Relevant background knowledge

The generalised plant cell is as in the diagram below:

The vacuole and cytoplasm contain the solution that is being investigated.

The cell wall is fully permeable and therefore does not effect the movement of substances into and out of the cell. It does however contain 20-40% cellulose which applies a pressure potential that is important in the water potential of the cell.

The cell membrane and tonoplast (membrane surrounding the vacuole) are partially permeable, therefore allowing certain molecules through while prohibiting others. Non-polar and lipid soluble substances can pass through since they are not effected by the phospholipid bi-layer. Molecules that are polar and ions however cannot pass through the membrane unless ‘carried’ across by specialist proteins, large insoluble substances cannot enter and do not affect Osmosis (only soluble substances affect solute potential). Although water molecules are polar, they are not affected by the membrane due to their small size. This allows Osmosis to take place without being affected by the membrane.

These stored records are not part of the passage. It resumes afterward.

/-!
# Sup / `C¹` bounds from weighted `L²` energies and `(2,2)`-products via `L⁴` on `𝕋³`

MathematicalPhysics/KineticTheory proof file (theorems only; no definitions, no named facts):
the two Sobolev tools of the `H³` energy method for classical solutions of quasilinear symmetric
hyperbolic systems on the flat three-torus (T. Kato, ARMA 58 (1975); A. Majda 1984, Ch. 2,
proof of Thm 2.1: the `Hˢ` energy, `s > 3/2 + 1`, controls the `C¹` norm — Sobolev — and the
commutator terms are estimated with Gagliardo–Nirenberg / Moser inequalities; on `𝕋³` with
`s = 3` the only non-`(sup × L²)` products are the `(2,2)` ones, handled by `H¹ ⊂ L⁴`). They
serve layer 4 (the fixed-horizon a-priori stability estimate) of the proof of
`hsEuler_continuousDependence` (`HardSphereEulerContinuousDependenceProofs.lean`), where the
difference `δV = (δρ, δu, δθ)` of a `σ`-solution and the ideal reference is measured in the
WEIGHTED level energies `E_k = Σ_{|α| = k} ∫ ½ (A (∂^α δρ)² + ρ ‖∂^α δu‖² + B (∂^α δθ)²)`
(Friedrichs weights `ω ∈ {A, ρ, B}`, continuous and `≥ m > 0`). Everything is in the helper
namespace `HsEulerCalc`; `T3 = UnitAddTorus (Fin 3)`, `V3 = EuclideanSpace ℝ (Fin 3)`, Bochner
integrals for the Haar probability measure `volume`, nesting
`∂ⱼ ∂ᵢ ∂ₗ f = Torus.partialDeriv j (Torus.partialDeriv i (Torus.partialDeriv l f))`.

* `torus_integral_sq_le_of_le_weight` / `torus_integral_norm_sq_le_of_le_weight` — weighted to
  plain `L²`: `∫ g² ≤ m⁻¹ ∫ ω g²`;
* `sup_le_of_weighted_energies` — ONE constant `K > 0` with, for every continuous weight
  `ω ≥ m > 0` and every smooth real- or `V3`-valued `f` on `𝕋³`,
  `‖f x‖² ≤ K m⁻¹ (∫ ω ‖f‖² + Σᵢ ∫ ω ‖∂ᵢ f‖² + Σⱼ Σᵢ ∫ ω ‖∂ⱼ ∂ᵢ f‖²)` and the analogous bound
  of `‖∂ₗ f x‖²` by the levels `1–3` (Sobolev `H²(𝕋³) ⊂ L^∞`, Adams 1975 Thm 5.4 Part I Case C,
  through `Torus.exists_norm_sq_le_sobolev_two` of `TorusSobolevSup.lean`);
* `torus_integral_pow_four_le_sobolev_one` / `torus_integral_norm_pow_four_le_sobolev_one` —
  `H¹(𝕋³) ⊂ L⁴(𝕋³)` in Bochner form: `∫ ‖f‖⁴ ≤ KS (∫ ‖f‖² + Σᵢ ∫ ‖∂ᵢ f‖²)²` for smooth `f`
  (from `Torus.lintegral_enorm_pow_four_le_sq_of_isSmooth`, `TorusSobolevL4.lean`);
* `torus_integral_abs_mul_mul_le_L4_L4_L2` — Hölder `(4,4,2)`: `∫ |f||g||h| ≤
  (∫ f⁴)^{1/4} (∫ g⁴)^{1/4} (∫ h²)^{1/2}`;
* `torus_l4_product_bound` / `torus_l4_product_bound_weighted` — the packaged `(2,2)`-product
  tool `∫ |w||f||g||h| ≤ KS M √(m₁⁻¹ N_{ω₁} f) √(m₂⁻¹ N_{ω₂} g) √(m₃⁻¹ ∫ ω₃ h²)`,
  `N_ω f = ∫ ω f² + Σᵢ ∫ ω (∂ᵢ f)²`.

Ported from the summit-side helper files `Summits/AtomisticToContinuum/HydrodynamicLimit/Theorems/
ImplosionDichotomyPolynomialCompression{SupFromEnergy,TorusL4Products}.lean` (Literature may not
import Summits, CONVENTIONS §2; the summit copies become the redundant ones).

## Mathlib / tree search

Tree: `Torus.exists_norm_sq_le_sobolev_two` (`TorusSobolevSup.lean`),
`Torus.lintegral_enorm_pow_four_le_sq_of_isSmooth` (`TorusSobolevL4.lean`),
`Torus.norm_fderiv_sq_le_card_mul_sum`, `Torus.IsSmooth.partialDeriv`,
`Continuous.integrable_unitAddTorus`. Mathlib: `integral_mul_le_Lp_mul_Lq_of_nonneg` (Hölder),
`MeasureTheory.ofReal_integral_eq_lintegral_ofReal`.

## References

* R. A. Adams, *Sobolev Spaces*, Academic Press 1975: Thm 5.4 Part I Case C (`mp > n`),
  Case B (`H¹ ⊂ L⁴ ⊂ L⁶` in dimension `3`), Lemma 5.15. [`Adams1975`]
* A. Majda, *Compressible Fluid Flow and Systems of Conservation Laws in Several Space
  Variables*, Appl. Math. Sci. 53, Springer 1984: Ch. 2, §2.1, proof of Thm 2.1 (Sobolev and
  Moser-type calculus inequalities in the `Hˢ` energy estimate). [`Majda1984`]
-/

noncomputable section

open MeasureTheory
open scoped ENNReal NNReal

namespace Literature.MathematicalPhysics.KineticTheory

open Literature.Analysis.FunctionSpaces

namespace HsEulerCalc

/-! ### (M1) weighted to plain `L²` -/

/-- (M1), general normed target: for a continuous `g : 𝕋³ → F'`, a continuous weight `ω` and
`0 < m ≤ ω`, `∫ ‖g‖² ≤ m⁻¹ ∫ ω ‖g‖²`. [folklore] -/
private theorem integral_norm_sq_le_of_le_weight_aux {F' : Type*} [NormedAddCommGroup F']
    {g : T3 → F'} {ω : T3 → ℝ} {m : ℝ} (hg : Continuous g) (hω : Continuous ω) (hm : 0 < m)
    (hle : ∀ x, m ≤ ω x) : ∫ x, ‖g x‖ ^ 2 ≤ m⁻¹ * ∫ x, ω x * ‖g x‖ ^ 2 := by
  have hi1 : Integrable (fun x => ‖g x‖ ^ 2) volume := (hg.norm.pow 2).integrable_unitAddTorus
  have hi2 : Integrable (fun x => ω x * ‖g x‖ ^ 2) volume :=
    (hω.mul (hg.norm.pow 2)).integrable_unitAddTorus
  rw [le_inv_mul_iff₀ hm, ← integral_const_mul]
  exact integral_mono (hi1.const_mul m) hi2 fun x =>
    mul_le_mul_of_nonneg_right (hle x) (sq_nonneg _)

/-- **(M1), real-valued.** For continuous `g, ω : 𝕋³ → ℝ` with `0 < m ≤ ω x` for all `x`,
`∫ g² ≤ m⁻¹ ∫ ω g²` (both integrands are continuous, hence integrable on the compact torus).
[folklore] -/
theorem torus_integral_sq_le_of_le_weight :
    ∀ {g ω : T3 → ℝ} {m : ℝ}, Continuous g → Continuous ω → 0 < m → (∀ x, m ≤ ω x) →
      ∫ x, g x ^ 2 ≤ m⁻¹ * ∫ x, ω x * g x ^ 2 := by
  intro g ω m hg hω hm hle
  have h := integral_norm_sq_le_of_le_weight_aux hg hω hm hle
  simp only [Real.norm_eq_abs, sq_abs] at h
  exact h

/-- **(M1), vector-valued.** For a continuous `g : 𝕋³ → V3`, a continuous weight `ω : 𝕋³ → ℝ`
and `0 < m ≤ ω x` for all `x`, `∫ ‖g‖² ≤ m⁻¹ ∫ ω ‖g‖²`. [folklore] -/
theorem torus_integral_norm_sq_le_of_le_weight :
    ∀ {g : T3 → V3} {ω : T3 → ℝ} {m : ℝ}, Continuous g → Continuous ω → 0 < m →
      (∀ x, m ≤ ω x) → ∫ x, ‖g x‖ ^ 2 ≤ m⁻¹ * ∫ x, ω x * ‖g x‖ ^ 2 := by
  intro g ω m hg hω hm hle
  exact integral_norm_sq_le_of_le_weight_aux hg hω hm hle

/-! ### (M3) and (M2) for a general finite-dimensional target, Sobolev constant as a parameter -/

section General

variable {F' : Type*} [NormedAddCommGroup F'] [NormedSpace ℝ F']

Diffusion is the spreading out of a substance from a high concentration gradient to a low one (without the use of energy). There are many examples of diffusion, such as orange squash – when it is added to water it all turns orange due to the ‘squash molecules’ dispersing throughout the water.

Osmosis is the name given to the specific diffusion of water. It is the most common form of diffusion in the cellular environment and also the means by which the water potential of Celeriac can be obtained. Osmosis across a semi-permeable (selective) membrane occurs when the water potentials on either side of the membrane differ, the movement is from high concentration to low. Therefore Osmosis is:

The net movement of water molecules across a selective membrane from an area of high water potential to one of lower water potential

Water potential can be partially explained using this equation:

Water potential (?w) = Solute potential (?s) + Pressure potential (?p)

Inside the plant the solute potential (always negative) is affected by the soluble components of the cytoplasm/inside the vacuole, and the pressure potential is produced by the inward force of the cell wall.

If the water potential outside the cell drops dramatically, due to a vast increase in the solute potential, then water diffuses out of the cell. This can have very harmful affects; the cell membrane is pulled inwards away from the cell wall in an irreversible process called plasmolysis. The plasmolysed cell looks like the one below and can be easily observed with a light microscope using epidermis cells in varying sugar solutions.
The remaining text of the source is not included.